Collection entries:
---------------
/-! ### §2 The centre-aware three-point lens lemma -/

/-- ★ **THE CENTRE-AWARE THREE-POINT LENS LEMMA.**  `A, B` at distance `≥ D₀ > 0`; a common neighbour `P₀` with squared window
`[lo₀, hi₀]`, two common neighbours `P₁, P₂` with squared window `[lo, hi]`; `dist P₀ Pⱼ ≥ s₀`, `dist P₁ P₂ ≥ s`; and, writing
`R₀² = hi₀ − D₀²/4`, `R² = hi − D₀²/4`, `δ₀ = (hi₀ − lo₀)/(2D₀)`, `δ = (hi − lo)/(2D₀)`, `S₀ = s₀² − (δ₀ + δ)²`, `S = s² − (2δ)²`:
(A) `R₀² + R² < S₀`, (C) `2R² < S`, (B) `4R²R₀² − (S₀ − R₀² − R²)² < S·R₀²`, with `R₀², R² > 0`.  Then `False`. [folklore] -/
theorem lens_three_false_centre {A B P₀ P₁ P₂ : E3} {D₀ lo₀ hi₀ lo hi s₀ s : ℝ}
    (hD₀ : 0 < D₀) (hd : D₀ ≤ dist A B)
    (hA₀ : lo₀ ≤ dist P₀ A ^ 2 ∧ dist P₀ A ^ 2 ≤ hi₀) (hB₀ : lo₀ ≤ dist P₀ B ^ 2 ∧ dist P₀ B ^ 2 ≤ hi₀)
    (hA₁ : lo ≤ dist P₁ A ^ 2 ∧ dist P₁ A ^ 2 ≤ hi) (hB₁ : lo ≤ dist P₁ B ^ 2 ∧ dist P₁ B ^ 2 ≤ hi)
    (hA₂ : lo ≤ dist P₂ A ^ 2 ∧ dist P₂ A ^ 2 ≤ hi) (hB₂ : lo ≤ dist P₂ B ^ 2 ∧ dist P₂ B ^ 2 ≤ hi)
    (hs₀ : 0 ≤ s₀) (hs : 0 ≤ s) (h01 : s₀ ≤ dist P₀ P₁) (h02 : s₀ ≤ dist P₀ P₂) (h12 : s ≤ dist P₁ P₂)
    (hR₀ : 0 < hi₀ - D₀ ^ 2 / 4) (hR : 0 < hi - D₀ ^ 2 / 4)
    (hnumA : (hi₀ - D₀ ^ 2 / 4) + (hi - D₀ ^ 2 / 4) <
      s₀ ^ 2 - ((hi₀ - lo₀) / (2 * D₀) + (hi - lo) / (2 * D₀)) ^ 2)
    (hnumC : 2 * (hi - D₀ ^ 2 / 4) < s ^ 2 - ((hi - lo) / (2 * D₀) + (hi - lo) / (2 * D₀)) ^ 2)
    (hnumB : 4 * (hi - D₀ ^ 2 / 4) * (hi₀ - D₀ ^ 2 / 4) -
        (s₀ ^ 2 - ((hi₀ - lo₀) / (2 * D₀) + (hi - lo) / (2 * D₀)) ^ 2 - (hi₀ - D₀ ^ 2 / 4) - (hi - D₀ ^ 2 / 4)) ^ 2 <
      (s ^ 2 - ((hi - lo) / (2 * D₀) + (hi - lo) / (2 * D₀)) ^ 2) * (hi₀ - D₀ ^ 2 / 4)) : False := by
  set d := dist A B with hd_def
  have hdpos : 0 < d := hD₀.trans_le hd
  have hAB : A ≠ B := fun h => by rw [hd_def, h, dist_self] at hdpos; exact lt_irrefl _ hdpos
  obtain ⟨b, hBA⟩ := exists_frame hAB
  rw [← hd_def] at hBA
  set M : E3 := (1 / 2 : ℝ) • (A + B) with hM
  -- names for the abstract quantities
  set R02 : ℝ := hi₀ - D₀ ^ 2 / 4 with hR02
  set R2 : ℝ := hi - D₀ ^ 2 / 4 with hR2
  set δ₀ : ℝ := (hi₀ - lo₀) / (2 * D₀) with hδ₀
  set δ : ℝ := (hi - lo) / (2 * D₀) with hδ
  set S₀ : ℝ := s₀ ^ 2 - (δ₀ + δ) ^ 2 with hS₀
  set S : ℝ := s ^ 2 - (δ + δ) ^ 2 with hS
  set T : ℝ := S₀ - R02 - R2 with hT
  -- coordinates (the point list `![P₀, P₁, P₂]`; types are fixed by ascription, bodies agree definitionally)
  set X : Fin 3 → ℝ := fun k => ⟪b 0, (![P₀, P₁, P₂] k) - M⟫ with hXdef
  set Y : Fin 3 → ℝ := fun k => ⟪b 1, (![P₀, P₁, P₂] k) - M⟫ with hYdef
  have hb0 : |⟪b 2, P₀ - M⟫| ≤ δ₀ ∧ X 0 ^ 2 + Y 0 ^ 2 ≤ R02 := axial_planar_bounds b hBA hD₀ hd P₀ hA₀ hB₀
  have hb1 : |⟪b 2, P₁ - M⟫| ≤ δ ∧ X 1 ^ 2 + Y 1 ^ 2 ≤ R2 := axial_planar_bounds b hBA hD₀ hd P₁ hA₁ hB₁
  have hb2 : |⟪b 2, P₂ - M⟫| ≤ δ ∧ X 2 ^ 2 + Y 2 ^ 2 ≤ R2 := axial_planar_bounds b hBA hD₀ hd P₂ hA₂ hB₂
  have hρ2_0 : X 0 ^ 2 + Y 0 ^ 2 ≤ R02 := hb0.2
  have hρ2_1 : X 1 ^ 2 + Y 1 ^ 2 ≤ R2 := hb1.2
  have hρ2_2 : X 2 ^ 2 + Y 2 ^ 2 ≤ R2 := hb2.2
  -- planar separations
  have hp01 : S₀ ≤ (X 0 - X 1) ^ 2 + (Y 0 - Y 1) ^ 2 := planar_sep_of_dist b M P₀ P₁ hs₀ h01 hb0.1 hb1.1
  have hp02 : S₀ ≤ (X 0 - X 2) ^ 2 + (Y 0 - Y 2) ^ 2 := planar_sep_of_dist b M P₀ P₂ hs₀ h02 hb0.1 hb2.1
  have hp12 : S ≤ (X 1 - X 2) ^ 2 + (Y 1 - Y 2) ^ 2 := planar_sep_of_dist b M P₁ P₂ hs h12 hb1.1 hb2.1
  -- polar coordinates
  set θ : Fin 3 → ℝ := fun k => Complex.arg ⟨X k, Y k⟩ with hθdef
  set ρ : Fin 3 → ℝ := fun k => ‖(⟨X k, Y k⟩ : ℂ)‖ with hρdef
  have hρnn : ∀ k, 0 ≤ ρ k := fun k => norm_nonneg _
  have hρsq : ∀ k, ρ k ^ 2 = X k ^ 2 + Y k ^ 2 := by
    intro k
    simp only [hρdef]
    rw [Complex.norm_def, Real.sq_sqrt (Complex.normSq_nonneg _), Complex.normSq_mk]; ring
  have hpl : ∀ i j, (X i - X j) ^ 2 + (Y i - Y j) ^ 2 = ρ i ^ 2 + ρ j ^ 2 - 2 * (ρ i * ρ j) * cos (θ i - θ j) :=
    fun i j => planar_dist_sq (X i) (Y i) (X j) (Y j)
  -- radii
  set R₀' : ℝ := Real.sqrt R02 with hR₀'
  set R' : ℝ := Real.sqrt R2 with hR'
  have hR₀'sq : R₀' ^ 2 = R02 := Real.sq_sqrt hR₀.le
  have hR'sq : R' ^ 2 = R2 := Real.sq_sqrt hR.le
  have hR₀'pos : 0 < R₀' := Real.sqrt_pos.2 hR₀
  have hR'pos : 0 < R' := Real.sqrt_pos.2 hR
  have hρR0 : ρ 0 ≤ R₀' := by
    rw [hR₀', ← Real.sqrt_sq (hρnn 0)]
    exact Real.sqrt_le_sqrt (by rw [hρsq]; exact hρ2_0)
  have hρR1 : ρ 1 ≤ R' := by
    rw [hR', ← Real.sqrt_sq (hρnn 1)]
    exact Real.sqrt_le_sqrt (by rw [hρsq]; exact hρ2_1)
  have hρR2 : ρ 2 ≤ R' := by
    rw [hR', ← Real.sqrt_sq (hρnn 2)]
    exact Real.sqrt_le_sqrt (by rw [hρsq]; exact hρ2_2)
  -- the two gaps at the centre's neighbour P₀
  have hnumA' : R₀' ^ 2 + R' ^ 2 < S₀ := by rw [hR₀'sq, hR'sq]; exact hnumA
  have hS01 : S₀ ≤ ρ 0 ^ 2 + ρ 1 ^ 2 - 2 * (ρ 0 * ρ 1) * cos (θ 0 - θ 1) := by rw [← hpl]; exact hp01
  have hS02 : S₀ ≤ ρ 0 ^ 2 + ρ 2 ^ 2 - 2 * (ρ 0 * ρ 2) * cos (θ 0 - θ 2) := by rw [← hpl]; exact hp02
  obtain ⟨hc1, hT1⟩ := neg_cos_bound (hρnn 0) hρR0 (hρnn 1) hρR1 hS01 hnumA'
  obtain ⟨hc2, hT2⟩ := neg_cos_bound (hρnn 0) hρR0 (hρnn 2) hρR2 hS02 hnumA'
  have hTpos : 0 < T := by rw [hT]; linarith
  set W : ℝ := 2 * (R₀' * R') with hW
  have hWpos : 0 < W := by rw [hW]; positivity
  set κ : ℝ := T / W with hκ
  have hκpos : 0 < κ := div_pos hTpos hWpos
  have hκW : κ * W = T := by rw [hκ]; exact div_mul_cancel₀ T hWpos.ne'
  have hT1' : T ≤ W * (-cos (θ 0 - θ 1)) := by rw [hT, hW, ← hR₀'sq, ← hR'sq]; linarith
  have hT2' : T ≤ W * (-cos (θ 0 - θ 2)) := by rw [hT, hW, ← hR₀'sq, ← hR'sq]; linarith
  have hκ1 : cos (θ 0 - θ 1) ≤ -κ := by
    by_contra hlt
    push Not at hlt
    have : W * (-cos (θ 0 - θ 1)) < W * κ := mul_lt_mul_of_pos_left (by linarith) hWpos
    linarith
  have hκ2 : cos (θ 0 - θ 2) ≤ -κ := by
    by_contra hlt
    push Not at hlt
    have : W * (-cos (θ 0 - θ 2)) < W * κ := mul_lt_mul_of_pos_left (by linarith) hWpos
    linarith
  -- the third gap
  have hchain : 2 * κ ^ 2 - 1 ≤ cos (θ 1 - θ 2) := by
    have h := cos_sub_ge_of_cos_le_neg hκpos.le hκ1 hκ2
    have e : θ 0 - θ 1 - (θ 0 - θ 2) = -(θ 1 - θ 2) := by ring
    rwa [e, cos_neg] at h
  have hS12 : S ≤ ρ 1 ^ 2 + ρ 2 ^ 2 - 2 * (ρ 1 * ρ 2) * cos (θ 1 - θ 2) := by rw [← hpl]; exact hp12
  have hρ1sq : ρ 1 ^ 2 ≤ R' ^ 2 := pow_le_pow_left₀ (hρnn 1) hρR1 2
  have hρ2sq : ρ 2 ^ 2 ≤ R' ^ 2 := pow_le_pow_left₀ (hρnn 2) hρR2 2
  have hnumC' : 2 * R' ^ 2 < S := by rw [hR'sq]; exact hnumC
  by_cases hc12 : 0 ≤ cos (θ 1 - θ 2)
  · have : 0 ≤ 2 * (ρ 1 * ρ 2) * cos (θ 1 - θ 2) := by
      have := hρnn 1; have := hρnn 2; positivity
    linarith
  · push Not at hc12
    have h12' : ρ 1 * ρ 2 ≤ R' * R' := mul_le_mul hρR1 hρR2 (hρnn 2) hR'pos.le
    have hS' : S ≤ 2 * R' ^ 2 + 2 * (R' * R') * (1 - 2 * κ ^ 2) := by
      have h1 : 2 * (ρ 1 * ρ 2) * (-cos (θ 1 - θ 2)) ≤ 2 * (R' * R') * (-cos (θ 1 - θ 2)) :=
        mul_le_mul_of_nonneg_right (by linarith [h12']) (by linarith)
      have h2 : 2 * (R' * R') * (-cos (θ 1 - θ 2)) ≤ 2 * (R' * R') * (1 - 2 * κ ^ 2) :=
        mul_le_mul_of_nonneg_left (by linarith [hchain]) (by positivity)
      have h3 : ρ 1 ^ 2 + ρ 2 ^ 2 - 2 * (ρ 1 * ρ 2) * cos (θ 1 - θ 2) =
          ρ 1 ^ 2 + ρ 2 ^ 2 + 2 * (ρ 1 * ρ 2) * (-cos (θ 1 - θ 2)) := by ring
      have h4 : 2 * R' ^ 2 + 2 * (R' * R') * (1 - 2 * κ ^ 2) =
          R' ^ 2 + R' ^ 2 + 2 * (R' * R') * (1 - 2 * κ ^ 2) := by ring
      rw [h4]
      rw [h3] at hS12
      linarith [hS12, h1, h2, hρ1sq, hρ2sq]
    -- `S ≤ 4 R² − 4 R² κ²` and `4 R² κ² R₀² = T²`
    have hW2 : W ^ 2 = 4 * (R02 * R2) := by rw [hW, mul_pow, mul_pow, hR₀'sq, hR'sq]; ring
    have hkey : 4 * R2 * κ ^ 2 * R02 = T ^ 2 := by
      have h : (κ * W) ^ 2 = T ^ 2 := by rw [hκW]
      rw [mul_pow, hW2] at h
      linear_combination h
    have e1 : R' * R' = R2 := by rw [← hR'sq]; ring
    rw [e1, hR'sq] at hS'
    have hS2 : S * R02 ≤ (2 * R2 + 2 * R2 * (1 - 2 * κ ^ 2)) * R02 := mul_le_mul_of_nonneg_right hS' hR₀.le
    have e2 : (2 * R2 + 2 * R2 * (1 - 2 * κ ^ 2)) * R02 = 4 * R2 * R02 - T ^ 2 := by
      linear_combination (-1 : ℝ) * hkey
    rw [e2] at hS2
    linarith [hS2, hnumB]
---------------
## Task details
What are the lines above, starting at the one with "set X : Fin" and ending at the one with "-- planar separations"? Give them again exactly, and only them.

## Task answer
  set X : Fin 3 → ℝ := fun k => ⟪b 0, (![P₀, P₁, P₂] k) - M⟫ with hXdef
  set Y : Fin 3 → ℝ := fun k => ⟪b 1, (![P₀, P₁, P₂] k) - M⟫ with hYdef
  have hb0 : |⟪b 2, P₀ - M⟫| ≤ δ₀ ∧ X 0 ^ 2 + Y 0 ^ 2 ≤ R02 := axial_planar_bounds b hBA hD₀ hd P₀ hA₀ hB₀
  have hb1 : |⟪b 2, P₁ - M⟫| ≤ δ ∧ X 1 ^ 2 + Y 1 ^ 2 ≤ R2 := axial_planar_bounds b hBA hD₀ hd P₁ hA₁ hB₁
  have hb2 : |⟪b 2, P₂ - M⟫| ≤ δ ∧ X 2 ^ 2 + Y 2 ^ 2 ≤ R2 := axial_planar_bounds b hBA hD₀ hd P₂ hA₂ hB₂
  have hρ2_0 : X 0 ^ 2 + Y 0 ^ 2 ≤ R02 := hb0.2
  have hρ2_1 : X 1 ^ 2 + Y 1 ^ 2 ≤ R2 := hb1.2
  have hρ2_2 : X 2 ^ 2 + Y 2 ^ 2 ≤ R2 := hb2.2
  -- planar separations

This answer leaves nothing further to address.